Um aspecto interessante do TDAH é a sua imprevisibilidade. A pessoa pode lembrar e lembra de muitas coisas mas, de repente, esquece um compromisso importante, esquece a prova do dia seguinte, não sabe onde está o material necessário para a escola ou o trabalho, e assim por diante. Essa falta de constância no comportamento pode provocar frustração ou zanga nos outros, que atribuem a desorganização à falta de motivação ou falha de caráter (irresponsabilidade, preocupação apenas com as coisas que lhe interessam e incapacidade de assumir compromissos).

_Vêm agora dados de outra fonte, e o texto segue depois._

import Literature.AlgebraicGeometry.Motives.HodgeThetaSubalgebraUnitaryFortyOneFortyThreeGoodRankCores
import HarnessLib

/-!
# The `Θ`-subalgebra theorem for unitary multiplicities `(8, 33)` — a `p = 41` cell by minimal-rank base points
# (Ribet 1983 Thm. 3, Lie step; abelian 41-folds of type `(8, 33)`)

Family `hodge`, layer `Literature/AlgebraicGeometry/Motives` (pure linear algebra over `ℂ`; no geometry). Research
context: cell `pub-hodge-ring2` (HONEST FRAMING: research route conditional on HC_CM; not a corollary; Q11.4-sentence-2
already refuted in dim ≥ 3), Literature lane gen 88. UNCONDITIONAL; theorems only, no definition, no named fact
(D-0026), no `sorry`.

THE PRINT. K. A. Ribet, Amer. J. Math. 105 (1983), Thm. 3 = Gordon's survey Thm. 6.3 (3) [held
`paper:arxiv-alg-geom_9709030` p. 18]. THE METHOD is that of `HodgeThetaSubalgebraUnitarySixteenTwentyOneCore` (a
raising operator `B` of MINIMAL non-zero rank `m`, the profile dichotomy, tree cores inside the Levi algebras, lifts)
and the full-rank chain of `HodgeThetaSubalgebraUnitaryNineTwentyEightCore`.

THE CELL `(8 | 33)`. Good ranks `1, 2, 4, 5, 7` (Levi types `(1|32)`, `(2|31)`, `(4|29)`, `(5|28)`, `(7|26)` are tree
cores); a proper `𝔊` has raising ranks in `{0, 3, 6, 8}`; `m` minimal non-zero, `B` of rank `m`:
* `m = 3`: `L⁺` (type `(5 | 3)`) is full; a lift with `i = 2` has `j = 1`, making `L⁻` (type `(3 | 30)`) full on the
  larger side.
* `m = 6`: `U⁺` of type `(2 | 6)`, `U⁻` of type `(6 | 27)`; `i ≤ 2` so `i + j ≤ 6`; `j ∉ {4, 5}` (cores `(4 | 23)`,
  `(5 | 22)` inside `L⁻`); so every profile has `i = 0` — against the non-vanishing lemma.
* `m = 8 = dim P`: the full-rank chain would give `8 ∣ 33`.

## References
* [Ribet1983] K. A. Ribet, *Hodge classes on certain types of abelian varieties*, Amer. J. Math. 105 (1983), Thm. 3.
* [Gordon1997] B. B. Gordon, *A survey of the Hodge conjecture for abelian varieties*, Thm. 6.3 (3), pp. 18–19.
* [Deligne1982HodgeCycles] P. Deligne, *Hodge cycles on abelian varieties*, LNM 900 (1982), I §3 Prop. 3.4, 3.6.
* [GoodmanWallachGTM255] R. Goodman, N. R. Wallach, GTM 255 (2009), §4.1.1.
* [HoffmanKunze1971LinearAlgebra] K. Hoffman, R. Kunze, *Linear Algebra* (1971), §3.1 Thm. 2, §6.7, §8.3.
-/

noncomputable section

open Module

namespace Literature.AlgebraicGeometry.Motives

namespace HodgeStructure

universe u

variable {W : Type u} [AddCommGroup W] [Module ℂ W]

/-! ### §1 The minimal-rank lemmas -/

/-- `(8 | 33)`, minimal rank `3`: `L⁺` (type `(5 | 3)`) is full; a lift with `i = 2` has `j = 1`, making `L⁻` (type `(3 | 30)`) full on the larger side. [cite: Ribet1983, Thm. 3] [cite: Gordon1997, Thm. 6.3 (3)]
[cite: Deligne1982HodgeCycles, I §3 Prop. 3.4, 3.6] [cite: GoodmanWallachGTM255, §4.1.1] -/
theorem UnitaryEightThirtyThree.no_minRank_3 [FiniteDimensional ℂ W] {𝔊 : Submodule ℂ (Module.End ℂ W)}
    (hbr : ∀ Y ∈ 𝔊, ∀ Z ∈ 𝔊, Y * Z - Z * Y ∈ 𝔊)
    (hirr : ∀ U : Submodule ℂ W, (∀ A ∈ 𝔊, ∀ u ∈ U, A u ∈ U) → U = ⊥ ∨ U = ⊤)
    {Θ : Module.End ℂ W} (hΘ : Θ ∈ 𝔊) (hΘΘ : Θ * Θ = 1)
    {P Q : Submodule ℂ W} (hP : ∀ x, x ∈ P ↔ Θ x = x) (hQ : ∀ x, x ∈ Q ↔ Θ x = -x)
    (hP8 : Module.finrank ℂ P = 8) (hQ33 : Module.finrank ℂ Q = 33)
    {s : W → W → ℂ} (hadd : ∀ x y z, s (x + y) z = s x z + s y z)
    (hsmul : ∀ (c : ℂ) (x y : W), s (c • x) y = c * s x y) (hsymm : ∀ x y, s y x = starRingEnd ℂ (s x y))
    (hPQ : ∀ p ∈ P, ∀ q ∈ Q, s p q = 0) (hdefP : ∀ p ∈ P, s p p = 0 → p = 0) (hdefQ : ∀ q ∈ Q, s q q = 0 → q = 0)
    (hadj : ∀ X ∈ 𝔊, ∃ Y ∈ 𝔊, ∀ x y, s (X x) y = s x (Y y))
    (hS : ∀ B' ∈ 𝔊, Θ * B' = B' → B' * Θ = -B' →
      Module.finrank ℂ (LinearMap.range B') = 0 ∨ Module.finrank ℂ (LinearMap.range B') = 3 ∨ Module.finrank ℂ (LinearMap.range B') = 6 ∨ Module.finrank ℂ (LinearMap.range B') = 8)
    {B : Module.End ℂ W} (hB : B ∈ 𝔊) (hΘB : Θ * B = B) (hBΘ : B * Θ = -B)
    (hr : Module.finrank ℂ (LinearMap.range B) = 3) : False := by
  classical
  have hsU : ∀ U : Submodule ℂ W, ∀ x y z : U, s ((x + y : U) : W) z = s (x : W) z + s (y : W) z :=
    fun U x y z => by simp only [Submodule.coe_add, hadd]
  have hsmU : ∀ U : Submodule ℂ W, ∀ (c : ℂ) (x y : U), s ((c • x : U) : W) y = c * s (x : W) y :=
    fun U c x y => by simp only [Submodule.coe_smul, hsmul]
  have hno1 : ∀ B' ∈ 𝔊, Θ * B' = B' → B' * Θ = -B' → Module.finrank ℂ (LinearMap.range B') ≠ 1 := by
    intro B' hB' hΘB' hB'Θ h1
    rcases hS B' hB' hΘB' hB'Θ with h | h | h | h <;> omega
  have hmin : ∀ Y ∈ 𝔊, Θ * Y = Y → Y * Θ = -Y → Y ≠ 0 → 3 ≤ Module.finrank ℂ (LinearMap.range Y) := by
    intro Y hY hΘY hYΘ hY0
    have h0 : Module.finrank ℂ (LinearMap.range Y) ≠ 0 := fun h =>
      hY0 (LinearMap.range_eq_bot.1 (Submodule.finrank_eq_zero.1 h))
    rcases hS Y hY hΘY hYΘ with h | h | h | h <;> omega
  have hmin' : ∀ Z ∈ 𝔊, Θ * Z = Z → Z * Θ = -Z → Z ≠ 0 → Module.finrank ℂ (LinearMap.range B) ≤ Module.finrank ℂ (LinearMap.range Z) := by
    rw [hr]; exact hmin
  obtain ⟨ι, Um, Up, PU, QU, Lm, ιm, Pm, Qm, Lp, ιp, Pp, Qp, hιmem, hιι, hιΘ, hιs, hUm, hUp, hfinUm, hfinUp,
    hPM, hQM, hPU, hQU, hrangeP, hPUP, hQUQ, hfinQM, hfinPU, hfinQU, hLm, hLp,
    hιmapply, hPmmem, hQmmem, hbrLm, hirrLm, hιmmem, hιmιm, hPm, hQm, hfinPm, hfinQm, hPmQm, hdefPm, hdefQm, hadjLm,
    hιpapply, hPpmem, hQpmem, hbrLp, hirrLp, hιpmem, hιpιp, hPp, hQp, hfinPp, hfinQp, hPpQp, hdefPp, hdefQp, hadjLp,
    hsplit⟩ :=
    UnitaryLeviSetup.exists_levi_pair hbr hirr hΘ hΘΘ hP hQ hadd hsymm hPQ hdefP hdefQ hadj hB hΘB hBΘ
  have hdich : ∀ X ∈ 𝔊, Θ * X = X → X * Θ = -X → X * ι = ι * X →
      Module.finrank ℂ (Up.map X) + Module.finrank ℂ (Um.map X) ≤ Module.finrank ℂ (LinearMap.range B) ∨
        (3 ≤ Module.finrank ℂ (Up.map X) ∧ 3 ≤ Module.finrank ℂ (Um.map X)) := fun X hX hΘX hXΘ hXc =>
    UnitaryLeviSetup.profile_dichotomy hbr hΘΘ hP hQ hadd hsymm hPQ hdefP hdefQ hadj hmin hB hΘB hBΘ hιι hιΘ hιs hUm hUp
      hPM hQM hQU hfinQU hrangeP hX hΘX hXΘ hXc
  have hfinQU' := hfinQU
  rw [hr] at hfinQM hfinPU hfinQU hfinPm hfinQm hfinPp hfinQp hsplit hdich
  rw [hQ33] at hfinQM hfinQm hfinUm
  rw [hP8] at hfinPU hfinPp hfinUp
  have hcm : ∀ Z : Module.End ℂ W, Z * ι = ι * Z → ∀ x ∈ Um, Z x ∈ Um := fun Z hZ x hx =>
    (hUm _).2 (by rw [← Module.End.mul_apply, ← hZ, Module.End.mul_apply, (hUm x).1 hx, map_neg])
  have hcp : ∀ Z : Module.End ℂ W, Z * ι = ι * Z → ∀ x ∈ Up, Z x ∈ Up := fun Z hZ x hx =>
    (hUp _).2 (by rw [← Module.End.mul_apply, ← hZ, Module.End.mul_apply, (hUp x).1 hx])
  have hfullm_of : Lm = ⊤ → False := fun h =>
    UnitaryLeviSetup.false_of_full_larger hbr hΘΘ hno1 hιι hιΘ hUm hUp (by omega) (by omega) hPM hQM (by omega)
      (by omega) hLm h
  have hkillm1 : ∀ X ∈ 𝔊, Θ * X = X → X * Θ = -X → X * ι = ι * X → Module.finrank ℂ (Um.map X) ≠ 1 := by
    intro X hX hΘX hXΘ hXc h1
    obtain ⟨hxmem, hιmx, hxιm, hxrk⟩ := UnitaryLeviSetup.restrict_mem hcm hLm hιmapply X hX hΘX hXΘ hXc
    rw [h1] at hxrk
    exact hfullm_of (UnitaryRankOneRaise.eq_top_of_rankOne_raise hbrLm hirrLm hιmmem hιmιm hPm hQm
      (s := fun v w : Um => s (v : W) w) (hsU Um) (fun v w => hsymm v w) hPmQm hdefPm hdefQm hadjLm hxmem hιmx hxιm
      hxrk (by omega) (by omega) (by omega))
  have hLptop : Lp = ⊤ :=
    UnitaryThreeCoprime.eq_top' hbrLp hirrLp hιpmem hιpιp hPp hQp (by omega) (by omega) (s := fun x y : Up => s (x : W) y) (fun x y z => by simp only [Submodule.coe_add, hadd]) (fun x y => hsymm _ _) hPpQp hdefPp hdefQp hadjLp
  obtain ⟨T2, hιT2, hT2ι, hT2r⟩ := UnitaryRaisingSpace.exists_raise_finrank_range_eq hιpιp hPp hQp (k := 2)
    (by omega) (by omega)
  obtain ⟨X2, hX2, hΘX2, hX2Θ, hX2c, hX2Up⟩ := UnitaryLeviSetup.exists_lift hbr hΘ hΘΘ hcp hιΘ hLp hιpapply T2
    (by rw [hLptop]; exact Submodule.mem_top) hιT2 hT2ι
  rw [hT2r] at hX2Up
  obtain ⟨hs2, hi2, hi2', hj2, hj2'⟩ := hsplit X2 hΘX2 hX2Θ hX2c
  have hrk2 := hS X2 hX2 hΘX2 hX2Θ
  have hd2 := hdich X2 hX2 hΘX2 hX2Θ hX2c
  rw [hs2] at hrk2
  rw [hX2Up] at hrk2 hd2
  exact hkillm1 X2 hX2 hΘX2 hX2Θ hX2c (by omega)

Em primeiro lugar, é preciso reconhecer quais as situações que trazem problemas para depois encontrar a solução – uma estratégia que seja adequada à sua própria maneira de agir, estudar, trabalhar e compreender as coisas e o mundo. Não há uma maneira certa ou errada de fazer as coisas, há a sua maneira, a que funciona melhor para cada um. Qualquer sistema de organização vale a pena ser experimentado, mas alguns deles certamente vão falhar. Algumas pessoas acabam criando seus próprios métodos, aquele que melhor atende às suas dificuldades.
São variadas as dificuldades que afligem os portadores de TDAH. Eles podem ter problemas com: cuidados pessoais, organização de material, organização do dinheiro, organização de lugares e espaços, organização do tempo, organização seqüencial e organização mental.
O primeiro passo a ser dado para minimizar os problemas decorrentes da falta de organização é ajudar desenvolver hábitos organizacionais. Tanto em casa quanto na escola, o melhor a se fazer é criar uma estrutura e manter-se nela.